[SERVER-1998] Support cluster-wide backup option(s) Created: 25/Oct/10  Updated: 24/Jun/15  Resolved: 24/Jun/15

Status: Closed
Project: Core Server
Component/s: Sharding
Affects Version/s: None
Fix Version/s: None

Type: Improvement Priority: Major - P3
Reporter: Scott Hernandez (Inactive) Assignee: Unassigned
Resolution: Won't Fix Votes: 4
Labels: None
Remaining Estimate: Not Specified
Time Spent: Not Specified
Original Estimate: Not Specified

Issue Links:
Duplicate
is duplicated by SERVER-4306 Reference script for backing up a sha... Closed
Participants:

 Description   

Create some option to do a consistent backup of config + shards at the same time. Preferably this would be initiated from a single point (mongos while no balancing is going on) and would hit specified replica nodes in each shard/config replicaset/MS (if they are RS/MS) to reduce the load on the live system.

In a multi-node cluster it is important to take a consistent snapshot in time that can be restored.

Oh, yeah, and there needs to be a restore options as well.



 Comments   
Comment by Ian Whalen (Inactive) [ 24/Jun/15 ]

Hi everyone, thanks for your input and apologies for the delay in responding to this feature request.

I'm closing this as Won't Fix since it is not a functionality that we intend to build into the database itself, and instead recommend using the Cloud Manager Backup or Ops Manager to maintain cluster-wide backups.

Comment by Andrew Armstrong [ 03/Mar/11 ]

Was just reading http://groups.google.com/group/mongodb-user/browse_thread/thread/3388b378125e9978 and it reminded me of this ticket.

The problem as I understand it now is that taking a backup of Shard #1 and restoring its backup an hour later (if it were to crash) would not be good enough:
a) Chunks originally on this shard (and in the backup) may not exist on the shard anymore (balancer moved them to another shard)
b) Chunks allocated to this shard were never in the previous backup, but were since moved to this shard. Their data is however available in a different shards backup (but that shard no longer owns these chunks)

Thinking out loud about this; what about a backup system where:
a) You ask the mongo cluster to perform a backup system wide. Its an operation that happens for the entire cluster.
b) Each shard writes its local backup to a specific directory (or uploads to S3, whatever) independently in parallel

Assuming then after this backup is taken; Shard #1 catches on fire and you need to restore Shard #1 after buying new servers:
a) You ask the mongo cluster to restore Shard #1
b) Mongod Shard #1 primary (for example) asks the config servers where Shard #1's backup data should be, based on the latest cluster backup available
c) Config servers tell Shard #1 primary:

  • You need to download /backup/shard001/ data files (majority of your shard's data is here)
  • You need to also then grab a few chunks from /backup/shard002/ because between the time the last backup was taken, and when Shard #1 caught fire, you had some more chunks allocated to you that aren't in your original Shard #1 backup (but are available in shard002's backup files - the original chunk owner)
  • You need to ignore restoring chunks XXX from your backup files because they were since given a new owner on a different shard, and so you don't need to try restoring them as you don't own them anymore

Basically; let the mongo cluster be backup-aware and know how to restore data even if chunks have since moved around.

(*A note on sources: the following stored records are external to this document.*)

/-- ★★ **F7's `h124R` AT THE HILBERT LEVEL: `R_S ∘ D* ∘ G ∘ Q† = 0` ON THE CLASS** (Hessian letter symmetric and killing `D_{U₀}N_S`). [cite: Balaban1985BackgroundPropagators, (3.124) p.420] -/
theorem h124R_row {U₀ : GaugeField (F.P K) 0 (Matrix.specialUnitaryGroup (Fin 2) ℂ)} (hp : PosOnto F n K h c₀ cB a Δx U₀) (hΔs : (Δx U₀).IsSymmetric)
    (hΔ : ∀ l ∈ NS F n K h c₀ cB U₀, Δx U₀ (DL2 F n K c₀ U₀ l) = 0) :
    RS F n K h c₀ cB U₀ ∘ₗ DstarL2 F n K c₀ U₀ ∘ₗ GT F n K h c₀ cB a Δx U₀ ∘ₗ LinearMap.adjoint (Qk F n K h c₀ cB U₀) = 0 :=
  LinearMap.ext (RS_DstarL2_GT_adjoint_Qk hp hΔs hΔ)

/-! ## §3 The letter symmetries and adjoint pairs print uses tacitly (p. 391) -/

omit [Fact (0 < cB)] in
/-- **`Δ′_π = Δ − Δ_π` AND `Δ⁽²⁾_π = Δ_π − Δ₁` ARE SYMMETRIC when the slots are** (the `Tpi`∕`T2` members of the letter-symmetry row `hls`). [cite: Balaban1985BackgroundPropagators, (3.120) p.419, (3.134) p.422] -/
theorem sub_slot_isSymmetric {U₀ : GaugeField (F.P K) 0 (Matrix.specialUnitaryGroup (Fin 2) ℂ)} (h₁ : (Δ0x U₀).IsSymmetric) (h₂ : (Δπx U₀).IsSymmetric) :
    (Δ0x U₀ - Δπx U₀).IsSymmetric :=
  h₁.sub h₂

/-- **`Q*` IS THE ADJOINT OF `Q`** (F7's `adjQ` at the Hilbert level): `⟨Q_k u, b⟩ = ⟨u, Q_k† b⟩`. [cite: Balaban1985BackgroundPropagators, p.391, (3.16) p.393] -/
theorem inner_Qk_left (U₀ : GaugeField (F.P K) 0 (Matrix.specialUnitaryGroup (Fin 2) ℂ)) (u : BondL2K ℂ 3 (periodsT3 F K) c₀ W₂) (b : WL2 ℂ (fun _ : PBond (F.P n) 0 => cB) W₂) :
    ⟪Qk F n K h c₀ cB U₀ u, b⟫_ℂ = ⟪u, LinearMap.adjoint (Qk F n K h c₀ cB U₀) b⟫_ℂ :=
  (LinearMap.adjoint_inner_right _ u b).symm

omit [Fact (0 < cB)] in
/-- **`D*` IS THE ADJOINT OF `D` IN `DRD*`** (F7's `adjDv` at the Hilbert level): `⟨D_{U₀}λ, f⟩ = ⟨λ, D*_{U₀}f⟩` (✓ `adjoint_DL2`). [cite: Balaban1985BackgroundPropagators, (3.8) p.392] -/
theorem inner_DL2_left (U₀ : GaugeField (F.P K) 0 (Matrix.specialUnitaryGroup (Fin 2) ℂ)) (l : SiteL2K ℂ 3 (periodsT3 F K) c₀ W₂) (f : BondL2K ℂ 3 (periodsT3 F K) c₀ W₂) :
    ⟪DL2 F n K c₀ U₀ l, f⟫_ℂ = ⟪l, DstarL2 F n K c₀ U₀ f⟫_ℂ := by
  rw [← adjoint_DL2, LinearMap.adjoint_inner_right]

omit [Fact (0 < cB)] in
/-- **`R_S` IS SYMMETRIC** (F7's `symmR` at the Hilbert level): `⟨R_S s, t⟩ = ⟨s, R_S t⟩` (✓ `RS_isSymmetric`). [cite: Balaban1985BackgroundPropagators, (3.21) p.394] -/
theorem inner_RS_left (U₀ : GaugeField (F.P K) 0 (Matrix.specialUnitaryGroup (Fin 2) ℂ)) (s t : SiteL2K ℂ 3 (periodsT3 F K) c₀ W₂) :
    ⟪RS F n K h c₀ cB U₀ s, t⟫_ℂ = ⟪s, RS F n K h c₀ cB U₀ t⟫_ℂ :=
  RS_isSymmetric U₀ s t

end Summit.QuantumFields.YangMills.Theorems.Prop7SectET3OpsT3HilbertRows

end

You just need to make sure enough backup space is available.

Thoughts?

  • Andrew
Comment by Dwight Merriman [ 10/Feb/11 ]

in a system that's been up a while, having the balancer off even for a full 24 hours might be ok. with the balancer off backups of the whole cluster would be ok then?

Comment by Andrew Armstrong [ 06/Feb/11 ]

Perhaps a command to initiate a backup of the cluster/shards would be better?

A single admin command could be issued to the cluster to perform a backup.

This would tell each shard master (or perhaps an up to date slave) to perform a local server backup and report where that backup is stored on disk locally back to the requesting client (or update a cluster wide status document) on how its going / when its finished.

You could then perhaps have the server operator automate uploading the backups offsite or to Amazon S3 via SSH to each server etc.

Comment by Eliot Horowitz (Inactive) [ 25/Oct/10 ]

Most people use sharding where there data gets large - so I disagree that not being able to backup to a single machine will be common.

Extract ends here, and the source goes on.